§ **DATA LISTING**
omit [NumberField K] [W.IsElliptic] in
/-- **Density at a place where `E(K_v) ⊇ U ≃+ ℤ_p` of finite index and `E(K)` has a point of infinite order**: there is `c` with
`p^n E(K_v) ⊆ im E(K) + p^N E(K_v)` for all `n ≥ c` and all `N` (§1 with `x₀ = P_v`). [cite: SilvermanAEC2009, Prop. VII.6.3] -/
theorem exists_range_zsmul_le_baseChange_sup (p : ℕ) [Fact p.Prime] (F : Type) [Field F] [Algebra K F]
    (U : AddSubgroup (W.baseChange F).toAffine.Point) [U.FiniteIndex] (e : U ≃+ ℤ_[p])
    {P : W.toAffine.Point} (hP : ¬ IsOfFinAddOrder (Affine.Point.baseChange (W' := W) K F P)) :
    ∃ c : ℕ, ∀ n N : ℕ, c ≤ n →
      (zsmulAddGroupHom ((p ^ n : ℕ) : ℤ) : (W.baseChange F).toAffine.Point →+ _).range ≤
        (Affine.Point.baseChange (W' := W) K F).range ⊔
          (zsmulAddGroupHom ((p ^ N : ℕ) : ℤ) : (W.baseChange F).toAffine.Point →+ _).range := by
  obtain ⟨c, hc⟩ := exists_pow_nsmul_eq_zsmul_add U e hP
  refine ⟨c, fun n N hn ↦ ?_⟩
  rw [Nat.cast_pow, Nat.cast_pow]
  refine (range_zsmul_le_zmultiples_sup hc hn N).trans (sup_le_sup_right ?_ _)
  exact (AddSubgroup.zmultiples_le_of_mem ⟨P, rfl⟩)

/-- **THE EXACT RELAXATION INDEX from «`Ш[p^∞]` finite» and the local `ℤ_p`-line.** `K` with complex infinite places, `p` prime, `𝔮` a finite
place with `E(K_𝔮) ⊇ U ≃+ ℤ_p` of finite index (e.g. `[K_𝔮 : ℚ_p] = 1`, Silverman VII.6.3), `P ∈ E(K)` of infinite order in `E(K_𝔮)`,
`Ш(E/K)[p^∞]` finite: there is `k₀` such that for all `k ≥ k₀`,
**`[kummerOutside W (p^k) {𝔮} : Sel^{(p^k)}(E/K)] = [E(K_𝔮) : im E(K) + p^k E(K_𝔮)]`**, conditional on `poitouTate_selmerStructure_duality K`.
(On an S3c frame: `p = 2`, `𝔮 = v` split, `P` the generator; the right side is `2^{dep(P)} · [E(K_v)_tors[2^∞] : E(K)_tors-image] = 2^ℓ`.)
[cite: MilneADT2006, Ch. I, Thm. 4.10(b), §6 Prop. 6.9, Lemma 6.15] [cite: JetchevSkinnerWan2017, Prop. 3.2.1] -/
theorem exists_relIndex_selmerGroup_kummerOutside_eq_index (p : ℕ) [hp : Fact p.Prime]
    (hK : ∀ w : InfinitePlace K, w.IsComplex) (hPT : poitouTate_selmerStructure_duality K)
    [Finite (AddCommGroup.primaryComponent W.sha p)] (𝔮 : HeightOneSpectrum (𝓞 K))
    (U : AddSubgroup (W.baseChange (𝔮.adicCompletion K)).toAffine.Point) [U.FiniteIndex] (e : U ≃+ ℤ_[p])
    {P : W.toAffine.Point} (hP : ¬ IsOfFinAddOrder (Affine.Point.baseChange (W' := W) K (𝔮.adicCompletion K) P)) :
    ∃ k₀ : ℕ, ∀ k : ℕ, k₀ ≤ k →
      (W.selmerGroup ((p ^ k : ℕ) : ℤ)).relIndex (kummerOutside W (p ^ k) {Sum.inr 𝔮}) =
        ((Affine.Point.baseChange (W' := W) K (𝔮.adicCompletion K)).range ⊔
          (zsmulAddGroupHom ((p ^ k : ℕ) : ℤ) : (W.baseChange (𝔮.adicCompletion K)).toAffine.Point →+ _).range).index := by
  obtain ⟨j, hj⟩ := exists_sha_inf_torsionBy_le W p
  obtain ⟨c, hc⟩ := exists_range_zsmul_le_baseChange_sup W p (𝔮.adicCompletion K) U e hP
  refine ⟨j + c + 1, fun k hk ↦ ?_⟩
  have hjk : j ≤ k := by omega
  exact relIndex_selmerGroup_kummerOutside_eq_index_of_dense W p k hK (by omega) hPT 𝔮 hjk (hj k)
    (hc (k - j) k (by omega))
--
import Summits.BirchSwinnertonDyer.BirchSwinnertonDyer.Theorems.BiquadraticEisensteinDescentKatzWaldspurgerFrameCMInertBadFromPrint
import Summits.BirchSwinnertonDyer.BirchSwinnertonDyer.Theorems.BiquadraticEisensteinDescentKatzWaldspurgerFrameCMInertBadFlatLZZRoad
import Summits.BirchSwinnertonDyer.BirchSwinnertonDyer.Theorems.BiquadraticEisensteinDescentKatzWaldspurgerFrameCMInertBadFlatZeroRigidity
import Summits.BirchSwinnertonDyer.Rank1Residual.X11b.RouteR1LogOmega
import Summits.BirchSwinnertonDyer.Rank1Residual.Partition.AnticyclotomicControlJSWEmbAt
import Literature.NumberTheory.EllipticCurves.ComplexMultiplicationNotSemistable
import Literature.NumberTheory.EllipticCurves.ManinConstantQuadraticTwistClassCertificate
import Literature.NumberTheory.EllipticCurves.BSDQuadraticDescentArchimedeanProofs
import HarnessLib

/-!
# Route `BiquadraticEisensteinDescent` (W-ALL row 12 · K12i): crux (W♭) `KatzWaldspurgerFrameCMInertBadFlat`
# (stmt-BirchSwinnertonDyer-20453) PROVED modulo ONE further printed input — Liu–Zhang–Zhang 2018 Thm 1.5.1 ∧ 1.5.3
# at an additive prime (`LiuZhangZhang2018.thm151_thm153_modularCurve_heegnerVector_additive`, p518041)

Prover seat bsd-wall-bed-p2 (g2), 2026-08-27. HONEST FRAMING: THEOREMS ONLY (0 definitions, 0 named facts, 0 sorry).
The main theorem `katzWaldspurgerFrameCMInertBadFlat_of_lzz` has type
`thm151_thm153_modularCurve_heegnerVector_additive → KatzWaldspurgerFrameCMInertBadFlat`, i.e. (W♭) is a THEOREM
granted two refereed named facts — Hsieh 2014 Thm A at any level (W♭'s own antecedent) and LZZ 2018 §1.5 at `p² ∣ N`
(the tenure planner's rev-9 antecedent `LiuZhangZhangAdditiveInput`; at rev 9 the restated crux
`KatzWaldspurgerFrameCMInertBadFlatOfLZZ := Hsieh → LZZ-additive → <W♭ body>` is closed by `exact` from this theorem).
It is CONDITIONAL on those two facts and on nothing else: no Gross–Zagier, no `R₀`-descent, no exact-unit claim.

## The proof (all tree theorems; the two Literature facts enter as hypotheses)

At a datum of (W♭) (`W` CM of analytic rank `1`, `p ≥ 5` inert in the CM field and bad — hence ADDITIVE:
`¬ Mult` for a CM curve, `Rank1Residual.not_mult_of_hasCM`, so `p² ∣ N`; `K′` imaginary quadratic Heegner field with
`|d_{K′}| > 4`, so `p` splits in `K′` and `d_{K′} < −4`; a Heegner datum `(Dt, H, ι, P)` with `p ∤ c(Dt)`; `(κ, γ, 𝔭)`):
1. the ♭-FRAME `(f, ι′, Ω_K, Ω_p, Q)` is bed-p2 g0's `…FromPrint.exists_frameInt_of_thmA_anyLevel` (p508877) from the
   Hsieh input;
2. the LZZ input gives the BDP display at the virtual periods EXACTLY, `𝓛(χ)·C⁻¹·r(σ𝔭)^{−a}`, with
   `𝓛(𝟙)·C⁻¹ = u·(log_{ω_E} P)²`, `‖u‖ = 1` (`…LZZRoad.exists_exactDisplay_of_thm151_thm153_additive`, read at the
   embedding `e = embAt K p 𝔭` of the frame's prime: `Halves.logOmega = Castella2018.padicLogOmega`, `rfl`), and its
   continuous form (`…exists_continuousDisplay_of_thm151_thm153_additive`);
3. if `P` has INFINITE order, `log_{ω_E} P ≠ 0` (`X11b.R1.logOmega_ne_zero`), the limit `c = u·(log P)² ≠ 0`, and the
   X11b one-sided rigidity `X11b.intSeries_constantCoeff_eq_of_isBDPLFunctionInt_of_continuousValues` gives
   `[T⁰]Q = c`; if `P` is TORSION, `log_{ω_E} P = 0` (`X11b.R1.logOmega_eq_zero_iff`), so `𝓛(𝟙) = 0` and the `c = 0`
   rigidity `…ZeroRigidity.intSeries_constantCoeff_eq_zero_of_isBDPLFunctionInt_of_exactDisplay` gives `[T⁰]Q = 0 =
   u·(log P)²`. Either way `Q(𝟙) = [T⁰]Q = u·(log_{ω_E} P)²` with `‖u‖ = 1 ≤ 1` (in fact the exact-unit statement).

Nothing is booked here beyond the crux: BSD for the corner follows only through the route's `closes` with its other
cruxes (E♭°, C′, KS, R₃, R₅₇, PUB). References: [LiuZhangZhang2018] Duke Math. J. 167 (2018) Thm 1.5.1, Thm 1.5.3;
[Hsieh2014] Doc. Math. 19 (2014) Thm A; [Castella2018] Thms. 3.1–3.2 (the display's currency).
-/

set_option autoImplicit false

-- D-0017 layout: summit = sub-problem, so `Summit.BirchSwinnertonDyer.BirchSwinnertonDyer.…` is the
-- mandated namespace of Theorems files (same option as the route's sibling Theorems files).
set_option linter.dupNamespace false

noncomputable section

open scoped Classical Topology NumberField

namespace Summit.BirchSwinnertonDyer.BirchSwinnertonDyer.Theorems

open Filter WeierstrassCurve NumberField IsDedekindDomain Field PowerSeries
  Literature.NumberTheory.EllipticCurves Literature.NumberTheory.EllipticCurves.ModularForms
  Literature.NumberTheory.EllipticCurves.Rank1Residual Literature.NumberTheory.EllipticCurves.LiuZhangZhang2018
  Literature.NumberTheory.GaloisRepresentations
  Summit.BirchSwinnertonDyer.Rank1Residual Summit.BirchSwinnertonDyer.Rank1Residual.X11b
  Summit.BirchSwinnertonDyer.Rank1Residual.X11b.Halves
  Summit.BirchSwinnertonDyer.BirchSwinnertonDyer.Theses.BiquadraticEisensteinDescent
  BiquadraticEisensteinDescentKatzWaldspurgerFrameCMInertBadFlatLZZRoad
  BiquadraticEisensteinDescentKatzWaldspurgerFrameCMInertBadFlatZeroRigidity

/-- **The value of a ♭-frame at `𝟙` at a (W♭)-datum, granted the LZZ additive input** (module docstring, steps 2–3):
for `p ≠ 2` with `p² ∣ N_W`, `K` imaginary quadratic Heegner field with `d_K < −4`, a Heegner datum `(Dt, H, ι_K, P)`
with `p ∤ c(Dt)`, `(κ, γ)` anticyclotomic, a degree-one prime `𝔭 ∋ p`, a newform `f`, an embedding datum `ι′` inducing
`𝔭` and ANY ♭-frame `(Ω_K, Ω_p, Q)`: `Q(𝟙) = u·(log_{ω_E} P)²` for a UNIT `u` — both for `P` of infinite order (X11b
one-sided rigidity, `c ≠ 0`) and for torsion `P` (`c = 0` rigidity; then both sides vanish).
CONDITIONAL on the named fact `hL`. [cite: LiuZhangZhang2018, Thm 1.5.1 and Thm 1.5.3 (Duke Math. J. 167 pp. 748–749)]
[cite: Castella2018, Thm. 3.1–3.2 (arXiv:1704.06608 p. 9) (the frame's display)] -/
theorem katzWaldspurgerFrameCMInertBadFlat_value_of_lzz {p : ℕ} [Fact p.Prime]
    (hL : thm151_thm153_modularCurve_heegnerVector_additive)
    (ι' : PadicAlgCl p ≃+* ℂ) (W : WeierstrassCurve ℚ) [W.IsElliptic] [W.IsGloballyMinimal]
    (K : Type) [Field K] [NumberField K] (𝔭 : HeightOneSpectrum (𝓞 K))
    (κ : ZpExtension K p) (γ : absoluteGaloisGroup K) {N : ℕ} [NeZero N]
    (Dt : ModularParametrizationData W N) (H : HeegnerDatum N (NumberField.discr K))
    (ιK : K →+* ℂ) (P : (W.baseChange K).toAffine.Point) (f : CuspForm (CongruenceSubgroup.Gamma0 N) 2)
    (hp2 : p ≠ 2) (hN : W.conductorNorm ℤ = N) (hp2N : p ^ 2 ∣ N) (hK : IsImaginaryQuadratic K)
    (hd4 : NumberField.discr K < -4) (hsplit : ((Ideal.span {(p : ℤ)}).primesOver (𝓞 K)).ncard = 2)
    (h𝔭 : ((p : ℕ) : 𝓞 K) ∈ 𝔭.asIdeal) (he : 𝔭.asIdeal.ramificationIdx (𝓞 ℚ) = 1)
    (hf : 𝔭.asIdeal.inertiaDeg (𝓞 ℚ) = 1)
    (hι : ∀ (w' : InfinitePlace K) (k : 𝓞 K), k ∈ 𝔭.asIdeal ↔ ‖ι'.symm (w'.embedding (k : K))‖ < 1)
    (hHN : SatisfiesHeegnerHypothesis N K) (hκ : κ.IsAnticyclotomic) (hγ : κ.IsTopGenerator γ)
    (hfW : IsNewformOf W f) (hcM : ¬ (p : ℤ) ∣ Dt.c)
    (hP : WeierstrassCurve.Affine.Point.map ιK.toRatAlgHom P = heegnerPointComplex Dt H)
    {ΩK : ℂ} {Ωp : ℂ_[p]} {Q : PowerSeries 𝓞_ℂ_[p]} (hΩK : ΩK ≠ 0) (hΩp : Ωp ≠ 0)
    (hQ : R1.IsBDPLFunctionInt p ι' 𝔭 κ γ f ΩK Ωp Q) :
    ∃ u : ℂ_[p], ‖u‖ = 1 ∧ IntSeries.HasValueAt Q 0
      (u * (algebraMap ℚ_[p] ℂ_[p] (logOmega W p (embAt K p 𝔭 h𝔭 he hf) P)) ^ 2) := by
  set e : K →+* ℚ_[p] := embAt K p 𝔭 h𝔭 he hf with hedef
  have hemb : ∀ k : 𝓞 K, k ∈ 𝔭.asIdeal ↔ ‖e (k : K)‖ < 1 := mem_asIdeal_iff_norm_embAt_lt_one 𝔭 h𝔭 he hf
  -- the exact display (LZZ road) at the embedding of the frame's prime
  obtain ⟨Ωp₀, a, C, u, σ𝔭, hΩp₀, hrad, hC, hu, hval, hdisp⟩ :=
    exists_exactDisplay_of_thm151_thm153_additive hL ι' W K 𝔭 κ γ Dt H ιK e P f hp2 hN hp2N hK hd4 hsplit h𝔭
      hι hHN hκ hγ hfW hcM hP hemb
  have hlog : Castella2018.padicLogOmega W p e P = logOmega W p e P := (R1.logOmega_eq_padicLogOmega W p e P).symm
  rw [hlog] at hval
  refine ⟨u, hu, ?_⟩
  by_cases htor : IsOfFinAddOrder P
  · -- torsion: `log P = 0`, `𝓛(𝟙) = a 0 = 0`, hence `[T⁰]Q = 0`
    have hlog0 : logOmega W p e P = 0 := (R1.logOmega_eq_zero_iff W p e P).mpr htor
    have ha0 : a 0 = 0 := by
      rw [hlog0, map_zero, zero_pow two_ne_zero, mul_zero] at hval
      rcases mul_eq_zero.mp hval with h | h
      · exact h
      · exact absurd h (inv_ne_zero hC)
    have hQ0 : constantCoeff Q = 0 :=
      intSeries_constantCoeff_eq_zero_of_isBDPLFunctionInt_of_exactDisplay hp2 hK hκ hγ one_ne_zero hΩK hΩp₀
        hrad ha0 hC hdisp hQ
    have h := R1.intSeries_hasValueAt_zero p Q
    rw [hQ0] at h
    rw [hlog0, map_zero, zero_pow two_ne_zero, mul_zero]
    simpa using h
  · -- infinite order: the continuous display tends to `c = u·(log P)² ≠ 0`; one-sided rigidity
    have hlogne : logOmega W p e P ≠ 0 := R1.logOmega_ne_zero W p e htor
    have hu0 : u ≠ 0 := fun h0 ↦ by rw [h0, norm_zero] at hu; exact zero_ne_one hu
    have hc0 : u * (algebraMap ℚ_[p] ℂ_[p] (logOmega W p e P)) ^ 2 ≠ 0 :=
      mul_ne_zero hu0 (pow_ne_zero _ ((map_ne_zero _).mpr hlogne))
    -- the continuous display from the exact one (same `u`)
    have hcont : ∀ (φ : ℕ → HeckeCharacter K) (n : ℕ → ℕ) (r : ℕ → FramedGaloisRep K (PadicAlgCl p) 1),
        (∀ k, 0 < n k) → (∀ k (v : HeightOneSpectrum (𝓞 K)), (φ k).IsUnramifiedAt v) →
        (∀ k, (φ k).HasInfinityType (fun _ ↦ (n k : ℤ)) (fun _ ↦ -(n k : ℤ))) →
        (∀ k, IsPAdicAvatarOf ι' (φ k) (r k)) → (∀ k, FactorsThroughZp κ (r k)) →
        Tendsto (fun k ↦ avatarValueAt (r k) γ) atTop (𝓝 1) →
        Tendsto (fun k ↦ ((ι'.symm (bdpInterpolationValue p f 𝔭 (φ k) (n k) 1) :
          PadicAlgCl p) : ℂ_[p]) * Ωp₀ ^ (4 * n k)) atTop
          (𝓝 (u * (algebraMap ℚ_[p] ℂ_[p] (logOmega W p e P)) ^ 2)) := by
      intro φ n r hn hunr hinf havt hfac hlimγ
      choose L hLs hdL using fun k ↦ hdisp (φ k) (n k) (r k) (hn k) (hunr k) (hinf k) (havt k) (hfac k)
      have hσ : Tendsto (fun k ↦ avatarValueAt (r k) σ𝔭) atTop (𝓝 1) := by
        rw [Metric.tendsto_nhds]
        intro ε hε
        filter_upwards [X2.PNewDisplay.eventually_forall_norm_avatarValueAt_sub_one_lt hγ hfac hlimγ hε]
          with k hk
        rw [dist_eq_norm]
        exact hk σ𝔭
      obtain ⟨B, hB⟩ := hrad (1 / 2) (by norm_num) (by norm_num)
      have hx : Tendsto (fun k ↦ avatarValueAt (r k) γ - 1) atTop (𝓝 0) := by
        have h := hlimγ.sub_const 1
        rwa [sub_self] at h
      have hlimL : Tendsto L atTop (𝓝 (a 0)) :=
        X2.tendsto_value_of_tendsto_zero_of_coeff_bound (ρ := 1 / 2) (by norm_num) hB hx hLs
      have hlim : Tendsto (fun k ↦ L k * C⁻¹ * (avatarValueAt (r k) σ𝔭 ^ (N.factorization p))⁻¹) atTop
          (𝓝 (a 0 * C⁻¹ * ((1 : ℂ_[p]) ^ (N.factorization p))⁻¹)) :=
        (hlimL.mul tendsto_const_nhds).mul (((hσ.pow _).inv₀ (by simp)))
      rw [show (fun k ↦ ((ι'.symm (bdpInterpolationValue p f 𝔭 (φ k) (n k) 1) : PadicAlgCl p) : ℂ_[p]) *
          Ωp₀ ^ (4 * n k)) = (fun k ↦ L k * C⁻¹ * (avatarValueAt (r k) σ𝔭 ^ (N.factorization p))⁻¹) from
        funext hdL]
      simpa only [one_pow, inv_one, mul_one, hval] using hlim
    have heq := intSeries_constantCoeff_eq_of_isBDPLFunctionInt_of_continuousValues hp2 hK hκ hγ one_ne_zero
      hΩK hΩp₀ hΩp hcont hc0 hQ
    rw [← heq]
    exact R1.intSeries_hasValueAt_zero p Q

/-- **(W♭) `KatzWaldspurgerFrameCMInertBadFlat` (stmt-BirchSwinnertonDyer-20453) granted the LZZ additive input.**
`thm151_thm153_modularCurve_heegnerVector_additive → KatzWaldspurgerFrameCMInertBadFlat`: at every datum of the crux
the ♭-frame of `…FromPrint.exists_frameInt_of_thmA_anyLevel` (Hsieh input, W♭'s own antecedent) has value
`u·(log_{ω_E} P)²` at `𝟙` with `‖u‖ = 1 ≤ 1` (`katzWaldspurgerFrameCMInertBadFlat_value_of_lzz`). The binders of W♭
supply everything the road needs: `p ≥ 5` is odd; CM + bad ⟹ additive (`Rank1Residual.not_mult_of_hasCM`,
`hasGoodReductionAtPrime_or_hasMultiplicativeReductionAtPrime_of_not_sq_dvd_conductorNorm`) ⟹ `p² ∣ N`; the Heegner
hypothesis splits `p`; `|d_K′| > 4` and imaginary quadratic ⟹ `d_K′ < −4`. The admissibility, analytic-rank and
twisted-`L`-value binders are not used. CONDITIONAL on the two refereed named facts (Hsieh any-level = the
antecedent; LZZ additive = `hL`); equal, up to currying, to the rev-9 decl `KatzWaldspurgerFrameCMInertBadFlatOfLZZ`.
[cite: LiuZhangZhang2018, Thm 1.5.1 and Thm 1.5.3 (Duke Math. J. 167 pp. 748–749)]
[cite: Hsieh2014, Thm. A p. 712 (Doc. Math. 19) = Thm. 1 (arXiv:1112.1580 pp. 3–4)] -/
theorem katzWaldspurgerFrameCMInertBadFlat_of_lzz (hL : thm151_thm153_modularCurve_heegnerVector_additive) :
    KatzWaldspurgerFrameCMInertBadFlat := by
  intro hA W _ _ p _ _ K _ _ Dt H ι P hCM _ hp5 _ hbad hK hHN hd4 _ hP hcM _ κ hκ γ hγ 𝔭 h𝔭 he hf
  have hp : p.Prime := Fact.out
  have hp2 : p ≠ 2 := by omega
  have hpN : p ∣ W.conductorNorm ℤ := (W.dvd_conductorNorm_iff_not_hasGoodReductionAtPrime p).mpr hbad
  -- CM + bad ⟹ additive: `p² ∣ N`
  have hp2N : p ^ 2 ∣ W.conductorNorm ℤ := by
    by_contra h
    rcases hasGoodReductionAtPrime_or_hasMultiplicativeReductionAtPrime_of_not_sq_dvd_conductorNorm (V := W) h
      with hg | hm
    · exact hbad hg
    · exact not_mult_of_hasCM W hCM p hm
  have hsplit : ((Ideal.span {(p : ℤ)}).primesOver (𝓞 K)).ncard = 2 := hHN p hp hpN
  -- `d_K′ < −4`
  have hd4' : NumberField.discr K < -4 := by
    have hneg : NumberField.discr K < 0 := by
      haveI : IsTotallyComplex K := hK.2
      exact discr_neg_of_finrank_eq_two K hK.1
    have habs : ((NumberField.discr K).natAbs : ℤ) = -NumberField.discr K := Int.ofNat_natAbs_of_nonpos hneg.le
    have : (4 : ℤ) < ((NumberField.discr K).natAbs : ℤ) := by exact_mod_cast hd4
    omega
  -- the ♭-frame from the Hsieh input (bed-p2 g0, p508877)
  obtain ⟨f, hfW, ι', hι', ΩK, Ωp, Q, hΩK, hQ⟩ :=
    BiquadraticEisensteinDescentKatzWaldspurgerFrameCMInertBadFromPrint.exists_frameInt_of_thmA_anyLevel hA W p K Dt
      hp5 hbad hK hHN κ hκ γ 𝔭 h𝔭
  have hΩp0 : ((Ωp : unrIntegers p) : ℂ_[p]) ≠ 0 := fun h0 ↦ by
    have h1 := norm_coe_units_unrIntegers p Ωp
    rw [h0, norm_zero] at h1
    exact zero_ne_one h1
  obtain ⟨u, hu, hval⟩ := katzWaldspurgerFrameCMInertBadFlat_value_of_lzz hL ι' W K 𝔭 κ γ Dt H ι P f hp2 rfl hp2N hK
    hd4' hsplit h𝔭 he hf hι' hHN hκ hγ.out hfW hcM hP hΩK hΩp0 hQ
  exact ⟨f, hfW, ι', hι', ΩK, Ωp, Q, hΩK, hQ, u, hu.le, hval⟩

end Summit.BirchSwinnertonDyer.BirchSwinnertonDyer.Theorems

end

§ **DIRECTIONS**
From the entries above, give again exactly the lines running from the line with "1. the ♭-FRAME" to the line with "read at the"; include both of those lines.

§ **ANSWER SPACE**
1. the ♭-FRAME `(f, ι′, Ω_K, Ω_p, Q)` is bed-p2 g0's `…FromPrint.exists_frameInt_of_thmA_anyLevel` (p508877) from the
   Hsieh input;
2. the LZZ input gives the BDP display at the virtual periods EXACTLY, `𝓛(χ)·C⁻¹·r(σ𝔭)^{−a}`, with
   `𝓛(𝟙)·C⁻¹ = u·(log_{ω_E} P)²`, `‖u‖ = 1` (`…LZZRoad.exists_exactDisplay_of_thm151_thm153_additive`, read at the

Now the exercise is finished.